Test Document (1): «bright and clear the colour of straw with pleasant gooseberry flavours and hints of straw and asparagus complex interplay of tastes crisp and dry with medium to long aftertaste»

SIMILAR/DISSIMILAR DOCS PER MODEL Doc2Vec(dm/m,d50,n5,w5,mc4,s0.001,t2):

MOST (16310, 0.75765460729599): «natural fermentation no added yeast months matured in french oak barrels citrus fruit and crispness is retained wood perfectly integrated on palate»

MEDIAN (22904, 0.27647846937179565): «considered as one of the noble wine varietals full bodied wine which can age very well with flavours of cassis blackberries and other dark fruits with tobacco and cigar box complexities well balanced with fine integrated tannins»

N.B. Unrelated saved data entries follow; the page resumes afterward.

import Literature.Geometry.Lorentzian.BogovskiiWeightDeriv
import Literature.Geometry.Lorentzian.BogovskiiOperator
import Mathlib.MeasureTheory.Group.Integral
import HarnessLib

/-!
# Regularity of the Bogovskiĭ-type operator `S` in `x`

(trunk G08 = T-LORENTZ; family `gr`; namespace `Literature.Geometry.Lorentzian.MaoOhTao`.)

Mao–Oh–Tao (arXiv:2308.13031), Lemma 2.3: `(S_η f)^{ij}(x) = ∫ Ψ^{ij}_η(x, y) f(y) dy` with
`Ψ^{ij}_η(z + y, y) = w_y(|z|, z/|z|) zⁱzʲ/|z|³`.  In the translated form
`(S_η f)(x) = ∫ w_{x−z}(|z|, z/|z|) zᵢzⱼ/|z|³ f(x − z) dz` (`bogovskiiOperator_eq_translated`) all the `x`-dependence
sits in the base point of the weight and in `f`, and the kernel singularity `~ 1/|z|` is integrable; hence, by
dominated convergence and differentiation under the integral sign (the base-point derivative of the weight is the
weight of `Dη`, `BogovskiiWeightDeriv.lean`):

* `continuous_bogovskiiOperator` — `S_η g` is continuous for `η, g ∈ C_c`;
* `hasFDerivAt_bogovskiiOperator`, `differentiable_bogovskiiOperator`, `contDiff_one_bogovskiiOperator` —
  `S_η f ∈ C¹` for `η, f ∈ C¹_c`, with the derivative under the integral sign;
* `pd_bogovskiiOperator` — **`∂_m (S_η f)^{ij} = (S_{∂_mη} f)^{ij} + (S_η ∂_m f)^{ij}`**: the derivative falls on the
  cut-off (the same operator with cut-off `∂_mη`, one degree of regularity of `η` consumed) and on `f`.

Iterating, `S_η f ∈ C^k` for `η, f ∈ C^k_c`; this is the classical (pointwise) regularity behind the weak identities
of `BogovskiiOperator.lean`, and the structure `∂S_η = S_{∂η} + S_η∂` is the one exploited in the commutator /
ΨDO description of `S` in the paper (proof of Lemma 2.3, (S3)–(S4)).

Everything is proved; no definitions, no named facts.

## References

* Y. Mao, S.-J. Oh, T. Tao, arXiv:2308.13031 (2023), Lemma 2.3, p. 8 (key `MaoOhTao2023`).
-/

noncomputable section

open scoped RealInnerProductSpace Topology
open Filter MeasureTheory Set Metric Function

namespace Literature.Geometry.Lorentzian

namespace MaoOhTao

variable {η : E3 → ℝ} {R : ℝ}

/-! ### Regularity of the operator `S` in `x` -/

section Regularity

variable {f : E3 → ℝ}
import Literature.NumberTheory.ModularForms.DedekindEtaLogTransformationProofs
import Summits.BirchSwinnertonDyer.BirchSwinnertonDyer.Theorems.EisensteinDepletionAtTwoStarKummerDoorC
import HarnessLib

/-!
# Line `kummer` v7.4, print stub K-D `stub_dedekindEtaLog` — CLOSED (crux `StarGO2Sigma`, stmt-BirchSwinnertonDyer-27046; lead GEN 13)

The registered print stub `stub_dedekindEtaLog : Literature.NumberTheory.ModularForms.dedekindEta_logTransformationLaw` is the
tree theorem `Literature.NumberTheory.ModularForms.dedekindEta_logTransformationLaw_holds` (planner p2 GEN 39's kernel, landed as
`Literature/NumberTheory/ModularForms/DedekindEtaLogTransformationProofs.lean`).  Consequence for the door (part C): the route item
`StarGO2Sigma` (27046) from THREE prints (Carayol, Edixhoven ∧ Abbes–Ullmo, Calegari–Dimitrov–Tang) and the split parent E1M_NSF (27021)
from TWO prints and the sibling `StarOptBNSF`.  CONDITIONAL RESULTS; nothing here reads an analytic rank; `StarGO2Sigma`, E1M_NSF, E1M
and BSD are NOT proved (PARTITION D-0054: none — r_an ≥ 2, axis S0).
-/

set_option linter.dupNamespace false
set_option autoImplicit false

namespace Summit.BirchSwinnertonDyer.BirchSwinnertonDyer.Theorems.DepletionAtTwo.KummerPrints

/-- **Print stub K-D `stub_dedekindEtaLog` of line `kummer` v7.4 (registered signature verbatim) — CLOSED** by the tree's proof of
the named fact. [cite: Apostol1990, Thm. 3.4] [cite: RademacherGrosswald1972, Ch. 4 A, eq. (60)] -/
theorem stub_dedekindEtaLog : Literature.NumberTheory.ModularForms.dedekindEta_logTransformationLaw :=
  Literature.NumberTheory.ModularForms.dedekindEta_logTransformationLaw_holds

end Summit.BirchSwinnertonDyer.BirchSwinnertonDyer.Theorems.DepletionAtTwo.KummerPrints

namespace Summit.BirchSwinnertonDyer.BirchSwinnertonDyer.Theorems.DepletionAtTwo.KummerDoor

/-- **END STATE of line `kummer` after K-D: the route item `StarGO2Sigma` (27046) from THREE PRINTS** — Carayol
(`stub_levelEqConductor`), Edixhoven ∧ Abbes–Ullmo (`stub_maninPrint`), Calegari–Dimitrov–Tang (`stub_ubd`).  CONDITIONAL RESULT.
[cite: Stevens1982, §2.5] -/
theorem starGO2Sigma_of_three_prints (h4 : stub_levelEqConductor) (hMP : stub_maninPrint) (hU : stub_ubd) :
    Summit.BirchSwinnertonDyer.BirchSwinnertonDyer.Theses.EisensteinDepletionAtTwo.StarGO2Sigma :=
  starGO2Sigma_of_prints h4 KummerPrints.stub_dedekindEtaLog hMP hU

/-- **END STATE for the split parent E1M_NSF (27021) after K-D**: from the prints Manin and UBD and the sibling child `StarOptBNSF`
(27047).  CONDITIONAL RESULT. [cite: GreenbergVatsal2000, §3 Thm. (3.12)] -/
theorem depletedLambdaLawAtTwoModNSF_of_two_prints (hMP : stub_maninPrint) (hU : stub_ubd)
    (hO : Summit.BirchSwinnertonDyer.BirchSwinnertonDyer.Theses.EisensteinDepletionAtTwo.StarOptBNSF) :
    Summit.BirchSwinnertonDyer.BirchSwinnertonDyer.Theses.EisensteinDepletionAtTwo.DepletedLambdaLawAtTwoModNSF :=
  depletedLambdaLawAtTwoModNSF_of_prints KummerPrints.stub_dedekindEtaLog hMP hU hO

end Summit.BirchSwinnertonDyer.BirchSwinnertonDyer.Theorems.DepletionAtTwo.KummerDoor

LEAST (24610, -0.2500000596046448): «the brick red colour of the grenache is well matched by ripe plum perfumes savoury note adds to the allure on the palate the wine is succulent supple and round the bright fruit endures to the finish and creates persistent aftertaste»



# Making a graph

Now that I've established that the document training works, I want to have all of the wines in the model so I can check similarities

In [46]:
descriptions = list(read_docs(wines.description))
pickle.dump(descriptions, open('preprocessed_descriptions.pkl',
                 'wb'))
model = Doc2Vec(size=50,
                window=5, 
                min_count=4, 
                workers=2,
               iter=50)
model.build_vocab(descriptions)
model.train(descriptions, 
            total_examples=model.corpus_count,
            epochs=model.iter)

38098747

In [42]:
G=nx.Graph()
for i in range(len(train)):
    row = wines.loc[i]
    current_vector = model.infer_vector(
        descriptions[i][0])
    G.add_node(i)
    connections = model.docvecs.most_similar([inferred_vector],
                      topn=3)
    for j in range(len(connections)):
        index = connections[j][0]
        new_row = wines.iloc[index,:]
        G.add_node(index)
        G.add_edge(i, index)


In [None]:
pos = nx.spring_layout(G)
nx.draw(G)

In [None]:
import json
from networkx.readwrite import json_graph

In [None]:
for n in G:
    row = wines.iloc[n]
    row = row.fillna('')
    G.node[n]['id'] = n
    G.node[n]['name'] = row['name']
    G.node[n]['year'] = row['year']
    G.node[n]['type'] = row['type']
    G.node[n]['variety'] = row['variety']
    G.node[n]['link'] = row['@id']
    G.node[n]['category'] = row['category']

In [None]:
d = json_graph.node_link_data(G)
json.dump(d, open('graph/data/graph.json','w'))

In [None]:
import flask
# Serve the file over http to allow for cross origin requests
app = flask.Flask(__name__, static_folder="graph")

@app.route('/<path:path>')
def static_proxy(path):
    return app.send_static_file(path)

print('\nGo to http://localhost:8000/graph.html to see the example\n')
app.run(port=8000)